Stored items from a collection:

import Mathlib
import Summits.NavierStokesRegularity.NavierStokesRegularity.Theorems.LevelSetModerationHighSpeedPressureWorkFastSetGradientBricks

/-!
# Route LevelSetModeration — `HighSpeedPressureWork`: the fast-set speed-gradient bound, unit form

Support file for item stmt-NavierStokesRegularity-18149 (`HighSpeedPressureWork`), line
`iso-speed-area-closure`, stub `stub_earlyBookkeeping` (the margin-zero early law, the only debt
of the crux that is not the class-uniform speed bound, `…CruxAnatomy.lean`). The early stub lives
at levels `c ↓ sup|u₀| = B₀` and times `τ ↓ 0`, where the rigorous class-uniform gradient rate is
parabolic, `‖∇u(τ)‖ ≤ C B₀/√(ντ)` (`earlyBookkeeping_norm_fderiv_le`, p165554). This file proves
that ON THE FAST SET `{|u(τ)| > B₀}` the gradient of the SPEED is logarithmic instead:

  `‖∇|u|(τ, x)‖ ≤ A (B₀²/ν) √(1 + log(ν/(B₀² τ)))`  whenever `‖u(τ,x)‖ > B₀`, `0 < τ ≤ ε ν/B₀²`

(`levelSetModeration_fastSetGradient`; unit form `levelSetModeration_fastSetGradient_unit`,
scale-invariant form under a speed bound `levelSetModeration_fastSetGradient_of_speed_le`).

Mechanism (all bricks landed): the mild formula from `s = τ/2`
(`mild_of_bounded_of_eLpNorm_two_le_of_lt`), `u(τ) = e^{(τ-s)Δ}u(s) − B_s(u,u)(τ)`; at a fast point
`x` freeze the unit vector `e = u(τ,x)/|u(τ,x)|`, so that `∇|u|(τ,·)(x) = e·∇u(τ,x)` (Fermat:
`|u| − e·u ≥ 0` vanishes at `x`). The caloric part `e·e^{(τ-s)Δ}u(s) = B_s' − e^{(τ-s)Δ}g`,
`g = B_s' − e·u(s) ∈ [0, 2B_s']`, `B_s' = B₀ + C√(s)` the overshoot bound at time `s`
(`exists_norm_le_initial_add_of_classical_unit`), has at `x` the small value
`e^{(τ-s)Δ}g(x) ≤ (B_s' − B₀) + ‖B_s(u,u)(τ,x)‖ ≲ √τ` (fastness + `exists_norm_oseenDuhamel_le_mul`),
so HAMILTON's logarithmic gradient estimate (`norm_fderiv_heatExtension_le_mul_sqrt_log`,
p166134) bounds `‖∇e^{(τ-s)Δ}g(x)‖ ≲ √τ · √(log(1/τ)/τ) = √(log(1/τ))`; the Duhamel part has a
bounded gradient, `‖∇B_s(u,u)(τ)‖ ≲ ∫ₛ^τ (τ−σ)^{-1/2} ‖∇u(σ)‖ dσ ≲ 1`
(`norm_fderiv_oseenDuhamel_le`, `fderiv_oseenSlice_apply_of_contDiff`, the early gradient rate).
This improves the rigorous ceiling on fast-set speed gradients at margin zero from `τ^{-1/4}`
(Li–Yau/Bernstein flatness) to `√(log(1/τ))`.

This second file proves the unit form `levelSetModeration_fastSetGradient_unit` (`ν = 1`, speed
`≤ 1`); bricks in `…FastSetGradientBricks.lean`, scaled and class forms in `…FastSetGradient.lean`.
-/

noncomputable section

-- single-conjunct summit: `Summit.<Summit>.<Problem>` repeats the name by the D-0017 layout
set_option linter.dupNamespace false

namespace Summit.NavierStokesRegularity.NavierStokesRegularity.Theorems

open MeasureTheory Set Filter Topology Function
open scoped ENNReal RealInnerProductSpace
open Literature.Analysis.FluidPDE
open Literature.Analysis.UnboundedOperators (heatExtension heatKernel heatExtension_apply
  heatKernel_pos integrable_heatKernel_holds integral_heatKernel_eq_one_holds
  integrable_heatKernel_smul_of_bound norm_fderiv_heatExtension_le_mul_sqrt_log
  contDiff_heatExtension_holds memLp_top_of_continuous_of_bound)

/-! ### The fast-set speed-gradient bound, unit form -/

set_option maxHeartbeats 400000 in
/-- **Fast-set speed-gradient bound, unit form** (`ν = 1`, speed `≤ 1`): there are absolute
`A ≥ 0` and `ε > 0` such that for every classical solution of the unforced Navier–Stokes system
on `ℝ³ × [0, b)` with `‖u‖ ≤ 1` on `[0, T] × ℝ³` (`T < b`), `‖u(t)‖_{L²} ≤ K < ∞` there, and
`‖u(0, ·)‖ ≤ B` with `0 < B ≤ 1`: at every time `t ∈ (0, T)` with `t ≤ ε B²` and every point
`x` of the fast set `{‖u(t)‖ > B}`,

  `‖∇‖u(t, ·)‖(x)‖ ≤ A √(1 + log (B²/t))`.

(Mild formula from `s = t/2`, frozen direction `e = u(t,x)/‖u(t,x)‖`, Hamilton's logarithmic
gradient estimate for the caloric part `e^{(t-s)Δ}(B_s − e·u(s))` whose value at `x` is
`≲ √t` by fastness, the overshoot bound and the Duhamel sup bound, and the bounded Duhamel
gradient.) [folklore] -/
theorem levelSetModeration_fastSetGradient_unit :
    ∃ A ε : ℝ, 0 ≤ A ∧ 0 < ε ∧ ∀ {b T B : ℝ} {u : ℝ → EuclideanSpace ℝ (Fin 3) → EuclideanSpace ℝ (Fin 3)} {p : ℝ → EuclideanSpace ℝ (Fin 3) → ℝ}, Literature.Analysis.FluidPDE.IsClassicalNSSolutionOn (Set.Ico 0 b) 1 0 u p → 0 < T → T < b → (∀ t ∈ Set.Icc 0 T, ∀ x, ‖u t x‖ ≤ 1) → ∀ {K : ENNReal}, K ≠ ⊤ → (∀ t ∈ Set.Icc 0 T, MeasureTheory.eLpNorm (u t) 2 MeasureTheory.volume ≤ K) → 0 < B → B ≤ 1 → (∀ x, ‖u 0 x‖ ≤ B) → ∀ t ∈ Set.Ioo 0 T, t ≤ ε * B ^ 2 → ∀ x, B < ‖u t x‖ → ‖fderiv ℝ (fun y => ‖u t y‖) x‖ ≤ A * Real.sqrt (1 + Real.log (B ^ 2 / t)) := by
  obtain ⟨C₃, hC₃, hover⟩ := exists_norm_le_initial_add_of_classical_unit
  obtain ⟨CD, hCD, hDuh⟩ := exists_norm_oseenDuhamel_le_mul (E := EuclideanSpace ℝ (Fin 3))
  obtain ⟨P, hP0, hPD⟩ := levelSetModeration_norm_fderiv_oseenDuhamel_le_unit
  set C' : ℝ := C₃ + 2 * CD with hC'
  have hC'0 : 0 < C' := by rw [hC']; positivity
  set K₁ : ℝ := 1 + |Real.log (4 / C')| with hK₁
  have hK₁1 : 1 ≤ K₁ := by rw [hK₁]; linarith [abs_nonneg (Real.log (4 / C'))]
  set A : ℝ := 2 * Real.sqrt 2 * C' * Real.sqrt K₁ + P with hA
  set ε : ℝ := min 1 (1 / C' ^ 2) with hε
  have hε0 : 0 < ε := lt_min one_pos (by positivity)
  refine ⟨A, ε, by positivity, hε0, ?_⟩
  intro b T B u p hcl hT hTb hbd K hK hL2 hB hB1 hB0 t ht htε x hfast
  -- the window: `t ≤ B² ≤ 1` and `C'√t ≤ B`
  have htB : t ≤ B ^ 2 := htε.trans ((mul_le_of_le_one_left (sq_nonneg B) (min_le_left _ _)))
  have ht1 : t ≤ 1 := htB.trans (by nlinarith)
  have hC't : C' * Real.sqrt t ≤ B := by
    have h1 : t ≤ 1 / C' ^ 2 * B ^ 2 := htε.trans (mul_le_mul_of_nonneg_right (min_le_right _ _)
      (sq_nonneg B))
    have h2 : C' ^ 2 * t ≤ B ^ 2 := by
      calc C' ^ 2 * t ≤ C' ^ 2 * (1 / C' ^ 2 * B ^ 2) := mul_le_mul_of_nonneg_left h1 (sq_nonneg _)
        _ = B ^ 2 := by field_simp
    have h3 : Real.sqrt (C' ^ 2 * t) ≤ Real.sqrt (B ^ 2) := Real.sqrt_le_sqrt h2
    rwa [Real.sqrt_mul (sq_nonneg _), Real.sqrt_sq hC'0.le, Real.sqrt_sq hB.le] at h3
  -- times
  set s : ℝ := t / 2 with hs_def
  have hs : 0 < s := by rw [hs_def]; linarith [ht.1]
  have hst : s < t := by rw [hs_def]; linarith [ht.1]
  have hsT : s < T := hst.trans ht.2
  have hts : t - s = s := by rw [hs_def]; ring
  have hts0 : 0 < t - s := by rw [hts]; exact hs
  have hsqt : 0 < Real.sqrt t := Real.sqrt_pos.2 ht.1
  have hss : Real.sqrt s ≤ Real.sqrt t := Real.sqrt_le_sqrt hst.le
  have htss : Real.sqrt (t - s) ≤ Real.sqrt t := by rw [hts]; exact hss
  -- restrictions of the hypotheses
  have hcl' : IsClassicalNSSolutionOn (Ioo 0 b) 1 0 u p :=
    hcl.mono Ioo_subset_Ico_self (uniqueDiffOn_Ioo 0 b)
  have hbd' : ∀ τ ∈ Ioc 0 T, ∀ y, ‖u τ y‖ ≤ 1 := fun τ hτ y => hbd τ ⟨hτ.1.le, hτ.2⟩ y
  have hL2' : ∀ τ ∈ Ioc 0 T, eLpNorm (u τ) 2 volume ≤ K := fun τ hτ => hL2 τ ⟨hτ.1.le, hτ.2⟩
  -- (1) the mild formula from `s` at every point
  have hmild : ∀ y, u t y = heatExtension (u s) (t - s) y - oseenDuhamel 1 s u u t y := fun y =>
    mild_of_bounded_of_eLpNorm_two_le_of_lt hcl' hT hTb hbd' hK hL2' hs hst ht.2 y
  -- (2) the overshoot bound at time `s`
  set Bs : ℝ := B + C₃ * Real.sqrt s with hBs
  have hBBs : B ≤ Bs := by rw [hBs]; linarith [mul_nonneg hC₃.le (Real.sqrt_nonneg s)]
  have hBs0 : 0 < Bs := hB.trans_le hBBs
  have hus : ∀ y, ‖u s y‖ ≤ Bs := by
    intro y
    have := hover hcl hT hTb hbd hK hL2' hB0 s ⟨hs, hsT⟩ y
    rwa [sub_zero] at this
  -- (3) the Duhamel sup bound
  have hbdI : ∀ τ ∈ Ioo s t, ∀ y, ‖u τ y‖ ≤ 1 := fun τ hτ y =>
    hbd τ ⟨(hs.trans hτ.1).le, (hτ.2.trans ht.2).le⟩ y
  have hduh : ∀ y, ‖oseenDuhamel 1 s u u t y‖ ≤ 2 * CD * Real.sqrt (t - s) := by
    intro y
    have h := hDuh one_pos hst zero_le_one zero_le_one hbdI hbdI y
    rw [Real.one_rpow] at h
    linarith
  -- (4) the frozen direction
  have hux : 0 < ‖u t x‖ := hB.trans hfast
  have hux0 : u t x ≠ 0 := norm_pos_iff.1 hux
  set e : EuclideanSpace ℝ (Fin 3) := ‖u t x‖⁻¹ • u t x with he
  have hen : ‖e‖ = 1 := by rw [he, norm_smul, norm_inv, norm_norm, inv_mul_cancel₀ hux.ne']
  have hex : ⟪e, u t x⟫ = ‖u t x‖ := by
    rw [he, real_inner_smul_left, real_inner_self_eq_norm_sq]
    field_simp
  -- (5) the scalar datum `g = Bs − ⟪e, u(s)⟫ ∈ [0, 2Bs]`
  set g : EuclideanSpace ℝ (Fin 3) → ℝ := fun y => Bs - ⟪e, u s y⟫ with hg
  have hcont_s : Continuous (u s) := (hcl'.contDiff_velocity ⟨hs, hsT.trans hTb⟩).continuous
  have hgc : Continuous g := continuous_const.sub (continuous_const.inner hcont_s)
  have hinner_le : ∀ y, |⟪e, u s y⟫| ≤ Bs := fun y =>
    (abs_real_inner_le_norm e (u s y)).trans (by rw [hen, one_mul]; exact hus y)
  have hg0 : ∀ y, 0 ≤ g y := fun y => by
    have := (le_abs_self _).trans (hinner_le y)
    simp only [hg]; linarith
  have hgM : ∀ y, g y ≤ 2 * Bs := fun y => by
    have h2 : -Bs ≤ ⟪e, u s y⟫ := (neg_le_neg (hinner_le y)).trans (neg_abs_le _)
    simp only [hg]; linarith
  -- (6) the caloric part and its affine image
  set H : EuclideanSpace ℝ (Fin 3) → EuclideanSpace ℝ (Fin 3) := heatExtension (u s) (t - s) with hH
  have hgH : heatExtension g (t - s) = fun z => Bs - ⟪e, H z⟫ := by
    funext z
    rw [hH]
    exact heatExtension_const_sub_inner hcont_s hus Bs e hts0 z
  -- (7) the value at the fast point: `e^{(t-s)Δ}g(x) ≤ C'√t`
  set V₀ : ℝ := C' * Real.sqrt t with hV₀
  have hV₀pos : 0 < V₀ := by rw [hV₀]; positivity
  have hval : heatExtension g (t - s) x ≤ V₀ := by
    have hHx : H x = u t x + oseenDuhamel 1 s u u t x := by
      rw [hH, hmild x]; abel
    have h1 : heatExtension g (t - s) x = Bs - ‖u t x‖ - ⟪e, oseenDuhamel 1 s u u t x⟫ := by
      rw [hgH]
      simp only [hHx, inner_add_right, hex]
      ring
    have h2 : -⟪e, oseenDuhamel 1 s u u t x⟫ ≤ 2 * CD * Real.sqrt (t - s) := by
      have := abs_real_inner_le_norm e (oseenDuhamel 1 s u u t x)
      rw [hen, one_mul] at this
      linarith [neg_abs_le ⟪e, oseenDuhamel 1 s u u t x⟫, hduh x]
    rw [h1]
    calc Bs - ‖u t x‖ - ⟪e, oseenDuhamel 1 s u u t x⟫
        ≤ (B + C₃ * Real.sqrt s) - B + 2 * CD * Real.sqrt (t - s) := by rw [hBs]; linarith
      _ ≤ C₃ * Real.sqrt t + 2 * CD * Real.sqrt t := by
          have := mul_le_mul_of_nonneg_left hss hC₃.le
          have := mul_le_mul_of_nonneg_left htss (by positivity : (0 : ℝ) ≤ 2 * CD)
          linarith
      _ = V₀ := by rw [hV₀, hC']; ring
  have hV₀M : V₀ ≤ 2 * Bs := by
    rw [hV₀]
    linarith [hC't]
  -- (8) Hamilton's logarithmic gradient estimate for the caloric part
  have hHam := norm_fderiv_heatExtension_le_mul_sqrt_log hgc hg0 hgM hts0 x hV₀pos hV₀M hval
  -- (9) differentiability of the pieces
  have hHd : Differentiable ℝ H := by
    rw [hH]
    exact (contDiff_heatExtension_holds (memLp_top_of_continuous_of_bound hcont_s hus) le_top
      hts0).differentiable (by simp)
  obtain ⟨hDd, hDn⟩ := hPD hcl' hT hTb hbd' hK hL2' t ht ht1 x
  have hut : Differentiable ℝ (u t) :=
    (hcl'.contDiff_velocity ⟨ht.1, ht.2.trans hTb⟩).differentiable (by simp)
  -- (10) the derivative of the speed at `x`
  have hDnorm := fastSet_fderiv_norm_eq (hut x) hux0
  have hfun : u t = fun y => H y - oseenDuhamel 1 (t / 2) u u t y := by
    funext y; rw [hmild y, hH]
  have hDu : fderiv ℝ (u t) x = fderiv ℝ H x - fderiv ℝ (fun y => oseenDuhamel 1 (t / 2) u u t y) x := by
    rw [hfun]
    exact fderiv_fun_sub (hHd x) hDd.differentiableAt
  have hDinner : (innerSL ℝ e).comp (fderiv ℝ H x) = -fderiv ℝ (heatExtension g (t - s)) x := by
    have h1 : HasFDerivAt (fun z => ⟪e, H z⟫) ((innerSL ℝ e).comp (fderiv ℝ H x)) x := by
      have := (innerSL ℝ e).hasFDerivAt.comp x (hHd x).hasFDerivAt
      simpa [Function.comp_def] using this
    have h2 : HasFDerivAt (heatExtension g (t - s)) (-((innerSL ℝ e).comp (fderiv ℝ H x))) x := by
      rw [hgH]
      exact h1.const_sub Bs
    rw [h2.fderiv, neg_neg]
  have hkey : fderiv ℝ (fun y => ‖u t y‖) x =
      -fderiv ℝ (heatExtension g (t - s)) x -
        (innerSL ℝ e).comp (fderiv ℝ (fun y => oseenDuhamel 1 (t / 2) u u t y) x) := by
    rw [hDnorm, ← he, hDu, ContinuousLinearMap.comp_sub, hDinner]
  -- (11) the two norms
  have hn1 : ‖(innerSL ℝ e).comp (fderiv ℝ (fun y => oseenDuhamel 1 (t / 2) u u t y) x)‖ ≤ P := by
    refine (ContinuousLinearMap.opNorm_comp_le _ _).trans ?_
    rw [innerSL_apply_norm, hen, one_mul]
    exact hDn
  have hnorm : ‖fderiv ℝ (fun y => ‖u t y‖) x‖ ≤
      2 * V₀ * Real.sqrt ((1 + Real.log (2 * Bs / V₀)) / (t - s)) + P := by
    rw [hkey]
    refine (norm_sub_le _ _).trans (add_le_add ?_ hn1)
    rw [norm_neg]
    exact hHam
  -- (12) the final algebra: `2 V₀ √((1 + log(2Bs/V₀))/(t/2)) ≤ 2√2 C' √K₁ √(1 + log(B²/t))`
  have hL0 : 0 ≤ Real.log (B ^ 2 / t) := Real.log_nonneg ((one_le_div ht.1).2 htB)
  set L : ℝ := Real.log (B ^ 2 / t) with hL
  have hBs2 : 2 * Bs ≤ 4 * B := by
    -- `C₃ √s ≤ C' √t ≤ B`
    have h1 : C₃ * Real.sqrt s ≤ C' * Real.sqrt t := by
      calc C₃ * Real.sqrt s ≤ C₃ * Real.sqrt t := mul_le_mul_of_nonneg_left hss hC₃.le
        _ ≤ C' * Real.sqrt t := by
            rw [hC']; nlinarith [hsqt.le, hCD.le]
    rw [hBs]; linarith
  have hlogle : Real.log (2 * Bs / V₀) ≤ Real.log (4 / C') + L / 2 := by
    have h1 : 2 * Bs / V₀ ≤ 4 * B / V₀ := div_le_div_of_nonneg_right hBs2 hV₀pos.le
    have h2 : Real.log (2 * Bs / V₀) ≤ Real.log (4 * B / V₀) :=
      Real.log_le_log (div_pos (by linarith) hV₀pos) h1
    have h3 : 4 * B / V₀ = 4 / C' * Real.sqrt (B ^ 2 / t) := by
      rw [hV₀, Real.sqrt_div (sq_nonneg B), Real.sqrt_sq hB.le]
      field_simp
    have hBt : 0 < B ^ 2 / t := div_pos (pow_pos hB 2) ht.1
    have h4 : Real.log (4 * B / V₀) = Real.log (4 / C') + L / 2 := by
      rw [h3, Real.log_mul (div_pos (by norm_num) hC'0).ne' (Real.sqrt_pos.2 hBt).ne',
        Real.log_sqrt hBt.le, hL]
    linarith
  have hX : 1 + Real.log (2 * Bs / V₀) ≤ K₁ * (1 + L) := by
    have h1 : Real.log (4 / C') ≤ |Real.log (4 / C')| := le_abs_self _
    have h2 : 0 ≤ |Real.log (4 / C')| * L := mul_nonneg (abs_nonneg _) hL0
    have h3 : K₁ * (1 + L) = 1 + |Real.log (4 / C')| + L + |Real.log (4 / C')| * L := by
      rw [hK₁]; ring
    rw [h3]
    linarith
  have hX0 : 0 ≤ 1 + Real.log (2 * Bs / V₀) := by
    have : 0 ≤ Real.log (2 * Bs / V₀) := Real.log_nonneg ((one_le_div hV₀pos).2 hV₀M)
    linarith
  have hmain : 2 * V₀ * Real.sqrt ((1 + Real.log (2 * Bs / V₀)) / (t - s)) ≤
      2 * Real.sqrt 2 * C' * Real.sqrt K₁ * Real.sqrt (1 + L) := by
    rw [hts, hs_def, Real.sqrt_div hX0, hV₀]
    have hsq2 : Real.sqrt (t / 2) = Real.sqrt t / Real.sqrt 2 := Real.sqrt_div ht.1.le 2
    rw [hsq2]
    have h1 : Real.sqrt (1 + Real.log (2 * Bs / (C' * Real.sqrt t))) ≤
        Real.sqrt K₁ * Real.sqrt (1 + L) := by
      rw [← Real.sqrt_mul (by linarith)]
      exact Real.sqrt_le_sqrt hX
    have h2 : 0 < Real.sqrt 2 := Real.sqrt_pos.2 (by norm_num)
    calc 2 * (C' * Real.sqrt t) * (Real.sqrt (1 + Real.log (2 * Bs / (C' * Real.sqrt t))) /
          (Real.sqrt t / Real.sqrt 2))
        = 2 * Real.sqrt 2 * C' * Real.sqrt (1 + Real.log (2 * Bs / (C' * Real.sqrt t))) := by
          field_simp
      _ ≤ 2 * Real.sqrt 2 * C' * (Real.sqrt K₁ * Real.sqrt (1 + L)) :=
          mul_le_mul_of_nonneg_left h1 (by positivity)
      _ = _ := by ring
  have hsq1 : 1 ≤ Real.sqrt (1 + L) :=
    calc (1 : ℝ) = Real.sqrt 1 := Real.sqrt_one.symm
      _ ≤ Real.sqrt (1 + L) := Real.sqrt_le_sqrt (by linarith)
  calc ‖fderiv ℝ (fun y => ‖u t y‖) x‖
      ≤ 2 * V₀ * Real.sqrt ((1 + Real.log (2 * Bs / V₀)) / (t - s)) + P := hnorm
    _ ≤ 2 * Real.sqrt 2 * C' * Real.sqrt K₁ * Real.sqrt (1 + L) + P * Real.sqrt (1 + L) := by
        have : P ≤ P * Real.sqrt (1 + L) := le_mul_of_one_le_right hP0 hsq1
        linarith
    _ = A * Real.sqrt (1 + L) := by rw [hA]; ring

end Summit.NavierStokesRegularity.NavierStokesRegularity.Theorems

end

| Task statement |
Please quote exactly the lines from the one containing "calc (1 : ℝ)" through the last line of the records above, both included, and nothing else.

| Written solution |
    calc (1 : ℝ) = Real.sqrt 1 := Real.sqrt_one.symm
      _ ≤ Real.sqrt (1 + L) := Real.sqrt_le_sqrt (by linarith)
  calc ‖fderiv ℝ (fun y => ‖u t y‖) x‖
      ≤ 2 * V₀ * Real.sqrt ((1 + Real.log (2 * Bs / V₀)) / (t - s)) + P := hnorm
    _ ≤ 2 * Real.sqrt 2 * C' * Real.sqrt K₁ * Real.sqrt (1 + L) + P * Real.sqrt (1 + L) := by
        have : P ≤ P * Real.sqrt (1 + L) := le_mul_of_one_le_right hP0 hsq1
        linarith
    _ = A * Real.sqrt (1 + L) := by rw [hA]; ring

end Summit.NavierStokesRegularity.NavierStokesRegularity.Theorems

end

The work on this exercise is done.